NO tengo por norma contar historias tan sinceras, pero la naturaleza del personaje me lo exige. Este texto trata de como el destino condiciona nuestros pasos hasta hacernos dudar sobre su existencia. Es como si los astros se hubiesen confabulado para que a mí nunca me faltara de nada; y eso que éramos siete hermanos a la mesa (lo de sacar una familia numerosa adelante es un misterio sin resolver).
El caso es que ese niño de la calle Cervantes que era yo, empezó a fraguar sus recuerdos en la edad de las travesuras y de los juegos. Era un niño de bolsillos vacíos, hasta que un buen día, nuestra vecina de enfrente, la señora Lola, y que venía ejerciendo de niñera durante los partos de mi madre, me regaló un duro, cinco pesetas, sí sí.
Es curioso como el ser humano se adapta rápido a la riqueza; mucho antes que a la dificultad. Así que corrí raudo hacia la anciana de las golosinas, dispuesta por el destino para tal efecto, e hice mi primera compra: cinco palotes de fresa de a peseta (algún día mi dentadura tendrá algo que decir). Es curioso también como el dinero fácil te convierte en un “piratilla”; así que probé suerte, llamé a la puerta de Lola y al salir le pedí “el durito”. Lola, lejos de ejercer de valenciana tacaña y ahorradora, sacó su monedero de imagen imborrable, y me soltó la moneda.

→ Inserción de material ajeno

import Summits.AtomisticToContinuum.FouriersLaw.Theorems.VanishingNoiseTransferNoiseLocalityStubResponseDensityNoisyAux2
import Summits.AtomisticToContinuum.FouriersLaw.Theorems.VanishingNoiseTransferNoiseLocalityStubResponseDensityDetAux1
import Summits.AtomisticToContinuum.FouriersLaw.Theorems.VanishingNoiseTransferNoiseLocalityStubResponseDensityNoisyAux1

/-!
# Response density of the flip-noisy steady family from an a priori `L²` bound and `L²`-uniqueness
of the linearised equation (helpers for stub `stub_responseDensityNoisy`), part B: the reduction

Helper file `--supports stmt-AtomisticToContinuum-11975` (crux `NoiseLocality`, route
`VanishingNoiseTransfer`, line `relative-flip-energy-transfer`, stub 1b `stub_responseDensityNoisy`).

**Compactness + uniqueness.** Let `μ T_L T_R` be the weak steady family of the flip-noisy pinned
chain `L + εS` (any rate `ε`, any length `N`), unique at `(T, T)` (so `μ T T = μ_T`, the Gibbs
measure), and write `μ_δ = μ (T+δ/2) (T-δ/2)`. ASSUME

* (A) an A PRIORI LINEAR-RESPONSE BOUND IN `L²(μ_T)`: for small `δ ≠ 0` there is `k_δ` with
  `∫ k_δ² dμ_T ≤ C` representing the difference quotient of the family on `L²(μ_T)`,
  `∫ F dμ_δ = ∫ F dμ_T + δ ∫ F k_δ dμ_T` for every `F ∈ L²(μ_T)` (i.e. `dμ_δ/dμ_T = 1 + δ k_δ` with
  `‖k_δ‖₂² ≤ C`);
* (U) `L²(μ_T)`-UNIQUENESS FOR THE LINEARISED EQUATION: a mean-zero `k ∈ L²(μ_T)` with
  `∫ (L_{T,T} f + εSf) k dμ_T = 0` for all `f ∈ C_c^∞` vanishes a.e. (`C_c^∞` is a core of the
  `L²(μ_T)`-generator of the flip-noisy equilibrium dynamics and `μ_T` is ergodic for it).

THEN (`of_apriori_of_unique`) the conclusion of the stub holds: there is `U ∈ L²(μ_T)` with
`d/dδ ∫ g dμ_δ |₀ = ∫ g U dμ_T` for every `g ∈ C_c^∞` and `d/dδ totalCurrent(μ_δ)|₀ = ∑_i ∫ j_i U dμ_T`.
Proof: the steady-state equations `∫ (L_δ + εS) f dμ_δ = 0`, `∫ (L_0 + εS) f dμ_T = 0` and
`L_δ = L_0 + δ V` (`flipGenerator_temp_split`) give `⟨k_δ, (L_0+εS) f⟩ = -∫ Vf dμ_T - δ⟨k_δ, Vf⟩ →
-∫ V f dμ_T`, and `⟨k_δ, 1⟩ = 0`; by (U) these moment equations have at most one solution in
`L²(μ_T)`, so the bounded net `k_δ` converges weakly (`exists_tendsto_inner_of_norm_le`,
Banach–Alaoglu) to some `U`; testing against `g ∈ C_c^∞ ⊂ L²` and the bond currents `j_i ∈ L²(μ_T)`
(`memLp_bondCurrent_gibbsMeasure`) gives the difference-quotient limits, and
`StubResponseDensityDet.of_tendsto_slope` the `HasDerivAt` form. So the stub for `N ≥ 2` is reduced
to the two named analytic inputs (A) and (U). No definitions.
-/

noncomputable section

open MeasureTheory Filter Topology
open scoped ContDiff InnerProductSpace

namespace Summit.AtomisticToContinuum.FouriersLaw.Theorems.NoiseLocality.StubResponseDensityNoisy

open Literature.MathematicalPhysics.KineticTheory.HeatConduction
/-!
# Full polarisation of forms on `Sym^m V^*` and the BLMW lift `k[Δ_m[f]] ⇝ k[Sym^m V]`

Topic `Literature/Computability/AlgebraicComplexity`, in the G20/H21 orbit-closure conventions of
`OrbitCoordinateRing.lean` (`coordRep σ k m` is the representation of `GL(k^σ)` on
`k[Sym^m (k^σ)] = k[X_e : |e| = m]` by `coordSubst m g` (`(g · F)(v) = F(g⁻¹ v)`), `orbitCoordRep f m`
the induced representation on `k[Δ_m[f]] = k[Sym^m]/I`, `I = orbitVanishingIdeal f m`; highest
weights for the upper triangular Borel, `GLHighestWeight.lean`).

This file DISCHARGES the named fact `hasHighestWeight_coordRep_of_orbitCoordRep` of
`SchurWeylPlethysm.lean` (BLMW 2011 §5.2; BIP 2019 §1(a)): in characteristic zero every highest
weight `χ` occurring in `k[Δ_m[f]]` (`m ≠ 0`) occurs in `k[Sym^m (k^σ)]` — in the sources a
one-line consequence of "`k[Δ[f]]_d` is a quotient of the completely reducible `GL`-module
`k[Sym^m V]_d`". The tree proves complete reducibility for the tensor powers `(k^σ)^{⊗n}`
(`isSemisimpleRepresentation_glTensorRep`, Schur–Weyl double centraliser,
`GLTensorSemisimpleProofs.lean`) but not for `k[Sym^m]_D = Sym^D (Sym^m V)^*`; we transport it along
the **full polarisation** (BIP §3(a): forms as symmetric tensors; §4, (4.1): `Sym^d Sym^n V` is the
space of `S_d ≀ S_n`-invariants in `⊗^{dn} V`)

  `Φ : k[Sym^m (k^σ)]_D → {functions on nested words u : Fin D → Fin m → σ}`,
  `Φ(F)(u) = arrOf D F (r ↦ content of the inner word u r)`

(`polarize`; `arrOf` is the symmetric `D`-array of a form in the letters `X_e`,
`Hyperdeterminant.lean`, and the content `wordExp w` of a word `w : Fin m → σ` is its exponent
vector), and prove that `Φ` is
* injective on forms of degree `D` (`eq_of_polarize_eq`: a form is the symmetrisation of its array,
  `sum_arrOf_mul_prod_X`, and every exponent of degree `m` is a content, `exists_wordExp_eq`);
* equivariant (`polarize_coordSubst`): `Φ(g · F)(u) = ∑_v (∏_{r,p} (g⁻¹)_{v r p, u r p}) Φ(F)(v)`,
  from the matrix of `g⁻¹ ·` on `Sym^m V^*` in the monomial basis written as a sum over words
  (`coeff_linSubst_monomial_eq_sum_words`) and the transformation law of arrays (`arrOf_linSubst`).
The kernel action `nestedAct` on functions on nested words becomes, after flattening
`Fin D × Fin m ≃ Fin (D·m)` (`flattenFun_nestedAct`), the word-model form `wordAct` of `glTensorRep`
(`wordFunEquiv_wordAct`, coordinates `tensorBasis_repr_glTensorRep`) for the transpose-inverse
`g⁻ᵀ` (`transposeInv`), so subspaces stable under all `nestedAct g` have stable complements
(`exists_isCompl_of_wordAct_stable`, `exists_isCompl_of_nestedAct_stable`).

The lift (`hasHighestWeight_coordRep_of_orbitCoordRep_holds`). A nonzero semi-invariant class of
weight `χ` in `k[Sym^m]/I` lifts to `F ∉ I` with `b · F - χ(b) F ∈ I` for all upper triangular `b`
(`exists_lift_of_hasHighestWeight_orbitCoordRep`, `OrbitClosureWeights.lean`); its part `P` of torus
weight `χ` is a form of degree `D = |χ|/m`, still `∉ I` and semi-invariant modulo `I`
(`exists_semiInvariant_mod_orbitVanishingIdeal`; the other weight parts of `F` lie in `I`,
`sum_filter_monWeight_mem_orbitVanishingIdeal`, and a torus weight pins the degree, BLMW §4.4).
With `Y` a stable complement of `Φ(I ∩ k[Sym^m]_D)`
(`exists_isCompl_map_polarizeLin_orbitVanishingIdeal`) write `Φ(P) = Φ(A) + y` with
`A ∈ I ∩ k[Sym^m]_D`, `y ∈ Y`. Then `P - A ∉ I` and, for upper triangular `b`,
`G = b · (P - A) - χ(b) (P - A)` lies in `I ∩ k[Sym^m]_D` while `Φ(G) = b ⋆ y - χ(b) y ∈ Y`; so
`Φ(G) = 0`, `G = 0`, and `P - A` is an honest highest-weight vector of weight `χ`
(`hasHighestWeight_coordRep_of_semiInvariant_mod`).

`CharZero k` enters through Schur–Weyl semisimplicity and through the division by the multinomial
fibre sizes in `arrOf`; nothing is specific to `k = ℂ` or to `σ = MatIdx m`.

## References

* P. Bürgisser, J.M. Landsberg, L. Manivel, J. Weyman, *An overview of mathematical issues arising
  in the geometric complexity theory approach to VP ≠ VNP*, SIAM J. Comput. 40 (2011), §4.4, §5.2
  and (5.2.2) (key `BurgisserEtAl2011`).
* P. Bürgisser, C. Ikenmeyer, G. Panova, *No occurrence obstructions in geometric complexity
  theory*, J. AMS 32 (2019) = arXiv:1604.06431v3, §1(a), §3(a) (polarisation), §4, (4.1)
  (`Sym^d Sym^n V` as `S_d ≀ S_n`-invariants in `⊗^{dn} V`) (key `BurgisserIkenmeyerPanovaJAMS2019`).
* P. Etingof et al., *Introduction to representation theory*, Student Math. Library 59, AMS (2011)
  = arXiv:0901.0827, Thm. 4.57 (ii) and Prop. 4.58 (Schur–Weyl; key `EtingofEtAl2011`).
* W. Fulton, *Young Tableaux*, LMS Student Texts 35 (1997), §8.1 (coordinates of the diagonal
  action on `V^{⊗n}`; key `FultonYoungTableaux1997`).
-/

open MvPolynomial
open scoped TensorProduct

Esta escena se repitió hasta el infinito; todo un capitalista a la edad de cinco años. Supongo que llegó el día en que, por dignidad, dejé de hacerlo. Pero en la edad que marca el inicio de la madurez, comprendí que lo que estaba haciendo Lola era referirse a mí en el futuro.

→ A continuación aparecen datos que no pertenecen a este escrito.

import Summits.Ventures.PercRepro.SMC
import Summits.Ventures.PercRepro.C012Partial

/-!
# C-012 ⇐ (MED): the determinant form of the C-012 slack — and (MED) is FALSE (`MEDRefutation.lean`)

Row C-012 (`PercRepro.C012`, typer-2 SMC.lean) on the rows `x = P(abc), y₁ = P(ab|c),
y₂ = P(ac|b), y₃ = P(bc|a), z = P(a|b|c)` reads `(z + y₁)(y₂ + x) ≤ (y₁ + y₂ + y₃)(x + z)`.

* `med_identity`: with `S` = the C-012 slack and `det = x·z − y₁·y₂`
  (`= P(abc)P(a|b|c) − P(ab|c)P(ac|b)`, the 2×2 determinant of the table `(a~b | b iso) × (a~c | a≁c)`),
  `S·(x + y₁)(y₂ + z) = y₃(x + z)(x + y₁)(y₂ + z) − det² + (y₁z − x y₂)²`.
* `MED : Prop` — **the determinant inequality** `det² ≤ y₃·(x + z)·(x + y₁)·(y₂ + z)`, i.e.
  `P(ab)·P(b iso)·(P(ac | ab) − P(ac | b iso))² ≤ P(bc|a)·(P(abc) + P(a|b|c))`: the influence of
  `b`'s status on the `a–c` connection, squared, is paid by `P(bc|a)·P(all or none)`.
  Sharp (ratio → 1 on the path `a–b–c` with `P(ab) → 1`, `P(bc) → 0`, `P(a≁b) ≪ P(bc)`).
* `C012_of_MED : MED → C012` (drop the square `(y₁z − xy₂)²`); `c012_real_iff_det` / `C012_iff_det`: C-012 is
  EXACTLY `det² ≤ y₃(x+z)(x+y₁)(y₂+z) + (y₁z − xy₂)²` (the square is essential — `MED` drops it and is false).
* `med_det_sq_le_row3`: `MED` gives `(x·z − y₁·y₂)² ≤ y₃` for every marked triple — instantiated at
  `(c, b, a)` this is `(P(abc)P(a|b|c) − P(ac|b)P(a|bc))² ≤ P(ab|c)`, a Hölder-½ modulus for
  Gladkov's Conjecture 10.1 [arXiv:2408.08457 §10] (`P(ab|c) < δ ⇒ P(abc)P(a|b|c) − P(ac|b)P(a|bc) < √δ`).

Paper note: `proofs/P5-MED.md`. STATUS: `MED` is REFUTED — `MEDRefutation.lean` (`not_MED`, kernel-checked
on a 6-vertex, 7-edge witness; the pendant-`t` degeneration of a `(COV)` witness, `P5-MED.md` §7). The
implications below are correct but their hypothesis is false; they are kept as the exact algebra behind
C-012 (`med_identity`: C-012 ⟺ `det² ≤ y₃(x+z)(x+y₁)(y₂+z) + (y₁z − xy₂)²`, and the square cannot be
dropped). The Hölder-½ modulus for Gladkov 10.1 survives only as a conjecture with an unknown constant
`C` (`det² ≤ C·y₃(x+z)(x+y₁)(y₂+z)`; `C ≥ 1.001` is forced by the witnesses).
-/

namespace PercRepro

open Finset

/-- The determinant identity behind C-012:
`S·(x + y₁)(y₂ + z) = y₃(x + z)(x + y₁)(y₂ + z) − (xz − y₁y₂)² + (y₁z − xy₂)²`. -/
theorem med_identity (x y₁ y₂ y₃ z : ℝ) :
    ((y₁ + y₂ + y₃) * (x + z) - (z + y₁) * (y₂ + x)) * ((x + y₁) * (y₂ + z)) =
      y₃ * (x + z) * (x + y₁) * (y₂ + z) - (x * z - y₁ * y₂) ^ 2 + (y₁ * z - x * y₂) ^ 2 := by
  ring

/-- Pure real arithmetic: nonnegative reals with `(xz − y₁y₂)² ≤ y₃(x + z)(x + y₁)(y₂ + z)`
satisfy the C-012 inequality `(z + y₁)(y₂ + x) ≤ (y₁ + y₂ + y₃)(x + z)`. -/
theorem c012_real_of_med {x y₁ y₂ y₃ z : ℝ} (hx : 0 ≤ x) (hy₁ : 0 ≤ y₁) (hy₂ : 0 ≤ y₂)
    (hy₃ : 0 ≤ y₃) (hz : 0 ≤ z)
    (h : (x * z - y₁ * y₂) ^ 2 ≤ y₃ * (x + z) * (x + y₁) * (y₂ + z)) :
    (z + y₁) * (y₂ + x) ≤ (y₁ + y₂ + y₃) * (x + z) := by
  rcases eq_or_lt_of_le (mul_nonneg (add_nonneg hx hy₁) (add_nonneg hy₂ hz)) with h0 | hpos
  · -- a degenerate row: `x + y₁ = 0` or `y₂ + z = 0`
    rcases mul_eq_zero.1 h0.symm with h1 | h1
    · have hx0 : x = 0 := by linarith
      have hy10 : y₁ = 0 := by linarith
      subst hx0 hy10
      nlinarith [mul_nonneg hy₃ hz]
    · have hy20 : y₂ = 0 := by linarith
      have hz0 : z = 0 := by linarith
      subst hy20 hz0
      nlinarith [mul_nonneg hy₃ hx]
  · have key := med_identity x y₁ y₂ y₃ z
    have hsq : 0 ≤ (y₁ * z - x * y₂) ^ 2 := sq_nonneg _
    have : 0 ≤ ((y₁ + y₂ + y₃) * (x + z) - (z + y₁) * (y₂ + x)) * ((x + y₁) * (y₂ + z)) := by
      rw [key]; linarith
    have := nonneg_of_mul_nonneg_left this hpos
    linarith

/-- **(MED)** — the determinant inequality on the rows of the marked triple `(a, b, c)`:
`(P(abc)P(a|b|c) − P(ab|c)P(ac|b))² ≤ P(bc|a)·(P(abc) + P(a|b|c))·P(a ~ b)·P(b iso)`
(`P(a ~ b) = x + y₁`, `P(b isolated from a and c) = y₂ + z`). Equivalently
`P(ab)·P(b iso)·(P(ac | ab) − P(ac | b iso))² ≤ P(bc|a)·P(all or none)`.
Implies C-012 (`C012_of_MED`) and, in every relabelling, bounds
`P(abc)P(a|b|c) − P(ab|c)P(ac|b)` by `√P(bc|a)` (`med_det_sq_le_row3`). **FALSE**: `Examples.not_MED`
(`MEDRefutation.lean`), relative margin `1.3·10⁻⁴` in the regime `a ≡ c`, `b` pendant of weight `10⁻⁸`. -/
def MED : Prop :=
  ∀ {V E : Type} [Fintype E] [DecidableEq E] (G : MultiGraph V E) (p : E → ℝ), IsProb p →
    ∀ a b c : V,
      (G.law3 p a b c 0 * G.law3 p a b c 4 - G.law3 p a b c 1 * G.law3 p a b c 2) ^ 2 ≤
        G.law3 p a b c 3 * (G.law3 p a b c 0 + G.law3 p a b c 4) *
          (G.law3 p a b c 0 + G.law3 p a b c 1) * (G.law3 p a b c 2 + G.law3 p a b c 4)

/-- **C-012 follows from (MED)**: drop the square `(y₁z − xy₂)²` in `med_identity`. -/
theorem C012_of_MED (h : MED) : C012 := by
  intro V E _ _ G p hp a b c
  have hm := h G p hp a b c
  exact c012_real_of_med (prob_nonneg hp _) (prob_nonneg hp _) (prob_nonneg hp _)
    (prob_nonneg hp _) (prob_nonneg hp _) hm


/-- **C-012 in determinant form (exact, real level)**: for nonnegative reals,
`(z + y₁)(y₂ + x) ≤ (y₁ + y₂ + y₃)(x + z)` ⟺ `(xz − y₁y₂)² ≤ y₃(x + z)(x + y₁)(y₂ + z) + (y₁z − xy₂)²`
(both sides hold trivially when `(x + y₁)(y₂ + z) = 0`). -/
theorem c012_real_iff_det {x y₁ y₂ y₃ z : ℝ} (hx : 0 ≤ x) (hy₁ : 0 ≤ y₁) (hy₂ : 0 ≤ y₂)
    (hy₃ : 0 ≤ y₃) (hz : 0 ≤ z) :
    (z + y₁) * (y₂ + x) ≤ (y₁ + y₂ + y₃) * (x + z) ↔
      (x * z - y₁ * y₂) ^ 2 ≤ y₃ * (x + z) * (x + y₁) * (y₂ + z) + (y₁ * z - x * y₂) ^ 2 := by
  have key := med_identity x y₁ y₂ y₃ z
  rcases eq_or_lt_of_le (mul_nonneg (add_nonneg hx hy₁) (add_nonneg hy₂ hz)) with h0 | hpos
  · -- degenerate row: both sides hold
    rcases mul_eq_zero.1 h0.symm with h1 | h1
    · have hx0 : x = 0 := by linarith
      have hy10 : y₁ = 0 := by linarith
      subst hx0 hy10
      constructor
      · intro _; nlinarith [mul_nonneg hy₃ hz, mul_nonneg hy₂ hz]
      · intro _; nlinarith [mul_nonneg hy₃ hz]
    · have hy20 : y₂ = 0 := by linarith
      have hz0 : z = 0 := by linarith
      subst hy20 hz0
      constructor
      · intro _; nlinarith [mul_nonneg hy₃ hx, mul_nonneg hy₁ hx]
      · intro _; nlinarith [mul_nonneg hy₃ hx]
  · constructor
    · intro h
      have hS : 0 ≤ (y₁ + y₂ + y₃) * (x + z) - (z + y₁) * (y₂ + x) := by linarith
      have := mul_nonneg hS hpos.le
      rw [key] at this
      linarith
    · intro h
      have : 0 ≤ ((y₁ + y₂ + y₃) * (x + z) - (z + y₁) * (y₂ + x)) * ((x + y₁) * (y₂ + z)) := by
        rw [key]; linarith
      have := nonneg_of_mul_nonneg_left this hpos
      linarith

/-- **C-012 ⟺ its determinant form**, on the rows of every marked triple. -/
theorem C012_iff_det : C012 ↔
    ∀ {V E : Type} [Fintype E] [DecidableEq E] (G : MultiGraph V E) (p : E → ℝ), IsProb p →
      ∀ a b c : V,
        (G.law3 p a b c 0 * G.law3 p a b c 4 - G.law3 p a b c 1 * G.law3 p a b c 2) ^ 2 ≤
          G.law3 p a b c 3 * (G.law3 p a b c 0 + G.law3 p a b c 4) *
              (G.law3 p a b c 0 + G.law3 p a b c 1) * (G.law3 p a b c 2 + G.law3 p a b c 4) +
            (G.law3 p a b c 1 * G.law3 p a b c 4 - G.law3 p a b c 0 * G.law3 p a b c 2) ^ 2 := by
  constructor
  · intro h V E _ _ G p hp a b c
    exact (c012_real_iff_det (prob_nonneg hp _) (prob_nonneg hp _) (prob_nonneg hp _)
      (prob_nonneg hp _) (prob_nonneg hp _)).1 (h G p hp a b c)
  · intro h V E _ _ G p hp a b c
    exact (c012_real_iff_det (prob_nonneg hp _) (prob_nonneg hp _) (prob_nonneg hp _)
      (prob_nonneg hp _) (prob_nonneg hp _)).2 (h G p hp a b c)

namespace MultiGraph

variable {V E : Type} [Fintype E] [DecidableEq E] (G : MultiGraph V E)

/-- `P(a ~ b) = x + y₁` in the rows of `triLaw`. -/
theorem prob_connEvent_ab_eq (p : E → ℝ) (a b c : V) :
    prob p (G.connEvent a b) = G.triLaw p a b c 0 + G.triLaw p a b c 1 := by
  have h := prob_inter_add_prob_inter_compl p (G.connEvent a b) (G.connEvent b c)
  rw [← h]
  rfl

/-- `x + z ≤ 1`: the events `abc` and `a|b|c` are disjoint. -/
theorem triLaw_zero_add_four_le_one {p : E → ℝ} (hp : IsProb p) (a b c : V) :
    G.triLaw p a b c 0 + G.triLaw p a b c 4 ≤ 1 := by
  have hd : Disjoint (G.triEvent a b c 0) (G.triEvent a b c 4) := by
    rw [Set.disjoint_left]
    intro ω h0 h4
    exact h4.1.1 h0.1
  have := prob_union_of_disjoint p hd
  have hle := prob_le_one hp (G.triEvent a b c 0 ∪ G.triEvent a b c 4)
  simp only [triLaw]
  linarith

/-- **Hölder-½ form of Gladkov's Conjecture 10.1 from (MED)**: for every marked triple,
`(P(abc)P(a|b|c) − P(ab|c)P(ac|b))² ≤ P(bc|a)`. (At the triple `(c, b, a)` this reads
`(P(abc)P(a|b|c) − P(ac|b)P(a|bc))² ≤ P(ab|c)`, Gladkov's form.) -/
theorem med_det_sq_le_row3 (h : MED) {p : E → ℝ} (hp : IsProb p) (a b c : V) :
    (G.law3 p a b c 0 * G.law3 p a b c 4 - G.law3 p a b c 1 * G.law3 p a b c 2) ^ 2 ≤
      G.law3 p a b c 3 := by
  have hm := h G p hp a b c
  rw [law3_eq_triLaw] at hm ⊢
  have h04 := G.triLaw_zero_add_four_le_one hp a b c
  have h01 : G.triLaw p a b c 0 + G.triLaw p a b c 1 ≤ 1 := by
    rw [← G.prob_connEvent_ab_eq p a b c]; exact prob_le_one hp _
  have h24 : G.triLaw p a b c 2 + G.triLaw p a b c 4 ≤ 1 := by
    rw [← G.prob_biso_eq p a b c]; exact prob_le_one hp _
  have n0 : 0 ≤ G.triLaw p a b c 0 := prob_nonneg hp _
  have n1 : 0 ≤ G.triLaw p a b c 1 := prob_nonneg hp _
  have n2 : 0 ≤ G.triLaw p a b c 2 := prob_nonneg hp _
  have n3 : 0 ≤ G.triLaw p a b c 3 := prob_nonneg hp _
  have n4 : 0 ≤ G.triLaw p a b c 4 := prob_nonneg hp _
  calc (G.triLaw p a b c 0 * G.triLaw p a b c 4 - G.triLaw p a b c 1 * G.triLaw p a b c 2) ^ 2
      ≤ G.triLaw p a b c 3 * (G.triLaw p a b c 0 + G.triLaw p a b c 4) *
          (G.triLaw p a b c 0 + G.triLaw p a b c 1) * (G.triLaw p a b c 2 + G.triLaw p a b c 4) := hm
    _ ≤ G.triLaw p a b c 3 * 1 * 1 * 1 := by
          gcongr
    _ = G.triLaw p a b c 3 := by ring

end MultiGraph

end PercRepro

Era su forma de decirme: “Basilio, confío en ti, haz uso de tu listeza para convertirte en un hombre de provecho”. En realidad, lo que estaba haciendo al aceptar “el durito” de Lola era adquirir una deuda (plenamente justa eso sí). Sin embargo, a las travesuras de la niñez siguieron los pecados de juventud y, llegado el momento de rendir cuentas, mi descalabro fue fenomenal.
Tras cinco años de estudios en la Facultad de Ciencias de la Información, no tenía nada que ofrecer. La balanza de la justicia jugaba en mi contra, y no tenía otra salida que proyectarme hacia una edad más madura, en la esperanza de que el círculo terminara cerrándose.
A pesar de todo no he dejado de visitarla en su vejez, y no he dejado de preguntarme cada vez que la veía: ¿verá Lola mi grandeza? ¿cómo compensarla por haberme nutrido de golosinas durante la niñez? ¿cómo agradecerle los bocadillos de atún en las tardes? ¿cómo el arroz tostado? ¿cómo su fe?
Ahora soy una persona coherente, creciendo en un mundo donde los niños se mueren de hambre entre charcos de podredumbre. ¿Imagináis el rostro de uno de esos niños si le regalásemos un palote de fresa? ¿Os imagináis su corazón si le diésemos la oportunidad de estudiar? Ahora mi memoria está en paz porque he comprendido, y las hijas de Lola me saludan por las calles con algo de entusiasmo. Es señal de que mi deuda se ha saldado.